A panicking test stops at the first failure, throws away everything it knew about why it failed, and gives you a backtrace through the test harness instead of a description of what went wrong. A Result-returning test keeps the failure as a value: it carries the expression that failed, the values involved, the source location, and any context you attached on the way down.

#![allow(unused)]
fn main() {
use test_better::prelude::*;

#[test]
fn the_answer_is_right() -> TestResult {
    let answer = compute_answer();
    check!(answer).satisfies(eq(42))?;
    Ok(())
}
}

When that assertion fails, the message names the expression (answer), not just its value, and the comparison it expected. There is no .unwrap(), no assert_eq!, and no panic: the ? turns the failure into an early return that the test harness reports.

What you get

  • check! and matchers. check!(value).satisfies(matcher) is the single assertion form. Matchers (eq, lt, contains, some, …) compose with combinators (not, all_of, any_of) and you can write your own.
  • ?-friendly conversions. or_fail replaces .unwrap(); context annotates a failure with where you were in the test when it happened.
  • Rich failure output. Failures render the expression, the expected and actual values, a diff for multi-line text, the source location, and the context chain.
  • One surface across test kinds. Async assertions, property tests, snapshot tests, and fixture-driven tests all return the same TestResult and compose with the same ?.

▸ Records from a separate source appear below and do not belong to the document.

import Literature.NumberTheory.Automorphic.Liu2021.LemD1SplitPlaceOfFacts
import HarnessLib

/-!
# `hD1''` line `a4-liuD1pp`, stub (4) `stub_splitPlace_model_consequences : SplitPlaceModelConsequences` — FROM THE TWO INTERFACE FACTS
# IV-3(a) `splitPlace_chiCoinv_iso_parabolicIndGL` and IV-3(b) `parabolicIndGL_detChar_unitary_isIrreducible`, BY NAME
# (cell `hodgecm-mathlib`, fan A ↔ fan B junction for the binder `HypD1pp` = stmt-HodgeConjecture-24838)

Summits side, binder subdirectory `CorCM/HypD1pp/`.  The crux skeleton `A-plan/lines/a4-liuD1pp.lean` (sha16 2ff805ec0320d57a,
REF1 PASS 2026-08-28T01:22:16Z) registers as stub (4) fan B's stub `stub_splitPlace_model_consequences` of line `b4-lemD1-item1-at-v`
CLOSED OVER ITS VARIABLE BLOCK, the Prop `PerPlace.SplitPlaceModelConsequences`: at a place `v` SPLIT in `E`, for a family `𝓢` whose
local Weil representation at `v` is `L²(μ'ⁿ)`-isometric, the `χ_{1,v}`-coinvariant quotient of `ω_v = 𝓢.omegaLoc v` along the local centre
is irreducible-or-zero, admissible and NON-ZERO [Liu2021, App. D, proof of Lem. D.1, l. 5253: «identify U(V) with GL_n(F) … ω(μ, ε, χ) is
isomorphic to the unitary induction from P_{n−1,1} of (ν∘det) ⊠ χν^{1−n}»; GelbartRogawski1990 §2.6; Zelevinsky1980 Thm 4.2].

Fan B closed that stub MODULO the two interface facts of record — IV-3(a) `Liu2021.splitPlace_chiCoinv_iso_parabolicIndGL` (the split-place
model, `Liu2021/SplitPlaceOscillatorModel.lean`, p590532) and IV-3(b) `Zelevinsky1980.parabolicIndGL_detChar_unitary_isIrreducible`
(`Zelevinsky1980/ParabolicIndGLDetCharIrreducible.lean`, p589979) — by the tree theorem
`Literature.NumberTheory.Automorphic.Liu2021.Def411WeilCarriers.splitPlace_model_consequences_of_facts` (`Liu2021/LemD1SplitPlaceOfFacts.lean`,
p592614).  This file restates that closure in the A-side currency: `splitPlaceModelConsequences_of_facts : IV-3(a) → IV-3(b) →
<PerPlace.SplitPlaceModelConsequences, verbatim>` — CONDITIONAL on the two named facts only (D-0014; their `_holds` theorems are the cell's
KEYs `b4-split-place-model` ∕ `b4-unitary-induction-irreducible`), so that at crux-write time the A-side stub closes by
`:= splitPlaceModelConsequences_of_facts splitPlace_chiCoinv_iso_parabolicIndGL_holds parabolicIndGL_detChar_unitary_isIrreducible_holds`.

HC_CM is proved only modulo the 7 printed citations (`hDel`, `h21`, `hLiu418`, `h411`, `h413`, `hD3`, `hD1''`) until rung 0 closes;
this file discharges no binder and no interface fact.

## References
* [Liu2021] Y. Liu, Camb. J. Math. 9 (2021) = arXiv:2102.11518, App. D, proof of Lemma D.1, first paragraph (l. 5253, p. 126).
* [GelbartRogawski1990] S. Gelbart, J. Rogawski, §2.6.
* [Zelevinsky1980] A. Zelevinsky, Ann. Sci. ÉNS 13 (1980), Thm 4.2.
* [BernsteinZelevinsky1977] I. N. Bernstein, A. V. Zelevinsky, Ann. Sci. ÉNS 10 (1977), Prop. 2.3 (admissibility of induction).
-/

set_option autoImplicit false

noncomputable section

namespace Summit.HodgeConjecture.CorCM.HypD1pp

open scoped Matrix Kronecker TensorProduct Classical RestrictedProduct
open NumberField NumberField.mixedEmbedding IsDedekindDomain Filter Set
open Literature.NumberTheory.Automorphic Literature.NumberTheory.Automorphic.UnitaryGroup
open Literature.NumberTheory.Weil1964 Literature.RepresentationTheory
open Literature.RepresentationTheory.HeisenbergGroup
open Literature.GroupTheory.RestrictedProductCharacter
open Literature.NumberTheory Literature.NumberTheory.GelbartRogawski1991 Literature.NumberTheory.GelbartRogawski1991.UnitaryDualPair
open Literature.NumberTheory.GelbartRogawski1991.UnitaryDualPair.WeilCoinv
open Literature.NumberTheory.Automorphic.Liu2021 Literature.NumberTheory.Automorphic.Liu2021.Def411WeilCarriers
open Literature.RepresentationTheory.CentralCharacterQuotient (augmentation quotRep)
open Literature.RepresentationTheory.MoeglinVignerasWaldspurger1987
open MeasureTheory

/-- **Line `a4-liuD1pp`, stub (4) `SplitPlaceModelConsequences` FROM the interface facts IV-3(a) and IV-3(b)** — for every quadratic `E/F`,
frame `J_V = T_V ⊗ 1`, line `a`, family `𝓢`, `3 ≤ n`, unitary continuous `χ₁`, finite place `v` and Haar measure `μ'` on `F_v`: if `v` is
SPLIT in `E` and `ω_v = 𝓢.omegaLoc v` is `L²(μ'ⁿ)`-isometric, then the `χ_{1,v}`-coinvariant quotient of `ω_v` along the local centre is
irreducible-or-zero, admissible and non-zero — GIVEN the split-place model `splitPlace_chiCoinv_iso_parabolicIndGL` [Liu2021, proof of Lem. D.1,
l. 5253; MoeglinVignerasWaldspurger1987 Chap. 3 §III.7 a)] and the irreducibility of unitary induction from the `(n−1,1)` parabolic
`parabolicIndGL_detChar_unitary_isIrreducible` [Zelevinsky1980, Thm 4.2] as hypotheses by name.  Conclusion = the body of
`Summit.HodgeConjecture.CorCM.Lines.A4LiuD1pp.PerPlace.SplitPlaceModelConsequences` (a4-liuD1pp.lean 2ff805ec0320d57a), character for
character; proof = fan B's `Def411WeilCarriers.splitPlace_model_consequences_of_facts` (p592614).
[cite: Liu2021, App. D, proof of Lemma D.1 (first paragraph), p. 126] [cite: GelbartRogawski1990, §2.6] [cite: Zelevinsky1980, Thm. 4.2] -/
theorem splitPlaceModelConsequences_of_facts (hIV3a : splitPlace_chiCoinv_iso_parabolicIndGL)
    (hIV3b : Zelevinsky1980.parabolicIndGL_detChar_unitary_isIrreducible.{0}) :
    ∀ (F E : Type) [Field F] [NumberField F] [Field E] [NumberField E] [Algebra F E]
    (c : E ≃ₐ[F] E) (N : ℕ) {n : ℕ} (e : Fin N × Fin 1 ≃ Fin n)
    (JV : Matrix (Fin N) (Fin N) E) {TV : Matrix (Fin N) (Fin N) F}
    [Algebra.IsQuadraticExtension F E] {δ : E} (hcδ : c δ = -δ) (hδ : δ ≠ 0) {d : F}
    (hd : δ * δ = algebraMap F E d) (hV : TV.IsSymm) (hVd : IsUnit TV.det) (hJV : JV = TV.map (algebraMap F E))
    (a : Fˣ)
    (𝓢 : LocalSplitting.FinLocalSplittings F E c n hcδ hδ hd (gram F e TV (TW F a)) (isSymm_gram F e hV (isSymm_TW F a))
      (reindex_kronecker_eq_gram_map F E e hJV (JW_eq F E a)))
    (hn : 3 ≤ n)
    (χ₁ : UnitaryGroup.finAdelicOne F E c →* ℂˣ) (hχ₁n : ∀ u, ‖((χ₁ u : ℂˣ) : ℂ)‖ = 1) (hχ₁c : Continuous χ₁)
    (v : HeightOneSpectrum (𝓞 F)) [MeasurableSpace (v.adicCompletion F)] [BorelSpace (v.adicCompletion F)]
    (μ' : Measure (v.adicCompletion F)) [μ'.IsAddHaarMeasure],
    ¬ IsField (LocalRing E v) → (𝓢.omegaLoc v).IsL2Isometric (Measure.pi fun _ : Fin n => μ') →
      IsIrreducibleOrZero (TwistedCoinv.rep
        (ρW := show Representation ℂ (localPi E c 1 (JW F E a) v) (SchwartzBruhat (Fin n → v.adicCompletion F)) from
          (𝓢.omegaLoc v).comp (localCenter E c n (Matrix.reindex e e (JV ⊗ₖ JW F E a)) (JW F E a) (JW_apply_ne_zero F E a) v))
        (localCharOfCenter F E c (JW F E a) (JW_apply_ne_zero F E a) χ₁ v) (𝓢.omegaLoc v)
        (fun g z => (show Commute g (localCenter E c n (Matrix.reindex e e (JV ⊗ₖ JW F E a)) (JW F E a) (JW_apply_ne_zero F E a) v z) from
        localCenter_comm E c n (Matrix.reindex e e (JV ⊗ₖ JW F E a)) (JW F E a) (JW_apply_ne_zero F E a) v z g).map (𝓢.omegaLoc v))) ∧
      (TwistedCoinv.rep
        (ρW := show Representation ℂ (localPi E c 1 (JW F E a) v) (SchwartzBruhat (Fin n → v.adicCompletion F)) from
          (𝓢.omegaLoc v).comp (localCenter E c n (Matrix.reindex e e (JV ⊗ₖ JW F E a)) (JW F E a) (JW_apply_ne_zero F E a) v))
        (localCharOfCenter F E c (JW F E a) (JW_apply_ne_zero F E a) χ₁ v) (𝓢.omegaLoc v)
        (fun g z => (show Commute g (localCenter E c n (Matrix.reindex e e (JV ⊗ₖ JW F E a)) (JW F E a) (JW_apply_ne_zero F E a) v z) from
        localCenter_comm E c n (Matrix.reindex e e (JV ⊗ₖ JW F E a)) (JW F E a) (JW_apply_ne_zero F E a) v z g).map (𝓢.omegaLoc v))).IsAdmissible ∧
      Nontrivial (TwistedCoinv.Coinv
        (show Representation ℂ (localPi E c 1 (JW F E a) v) (SchwartzBruhat (Fin n → v.adicCompletion F)) from
          (𝓢.omegaLoc v).comp (localCenter E c n (Matrix.reindex e e (JV ⊗ₖ JW F E a)) (JW F E a) (JW_apply_ne_zero F E a) v))
        (localCharOfCenter F E c (JW F E a) (JW_apply_ne_zero F E a) χ₁ v)) :=
  fun F E _ _ _ _ _ c N _ e JV _ _ _ hcδ hδ _ hd hV hVd hJV a 𝓢 hn χ₁ hχ₁n hχ₁c v _ _ μ' _ =>
    splitPlace_model_consequences_of_facts F E c N e JV hcδ hδ hd hV hVd hJV a 𝓢 hn χ₁ hχ₁n hχ₁c v hIV3a hIV3b μ'

end Summit.HodgeConjecture.CorCM.HypD1pp

end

How this book is organized

Getting Started gets a test file compiling. Migrating from assert! is the translation table if you have an existing suite. The remaining chapters each take one area in depth: writing your own matchers, async, property testing, snapshots, and fixtures. Recipes collects shorter answers to common questions.

The full API reference is the rustdoc; this book is the prose companion to it.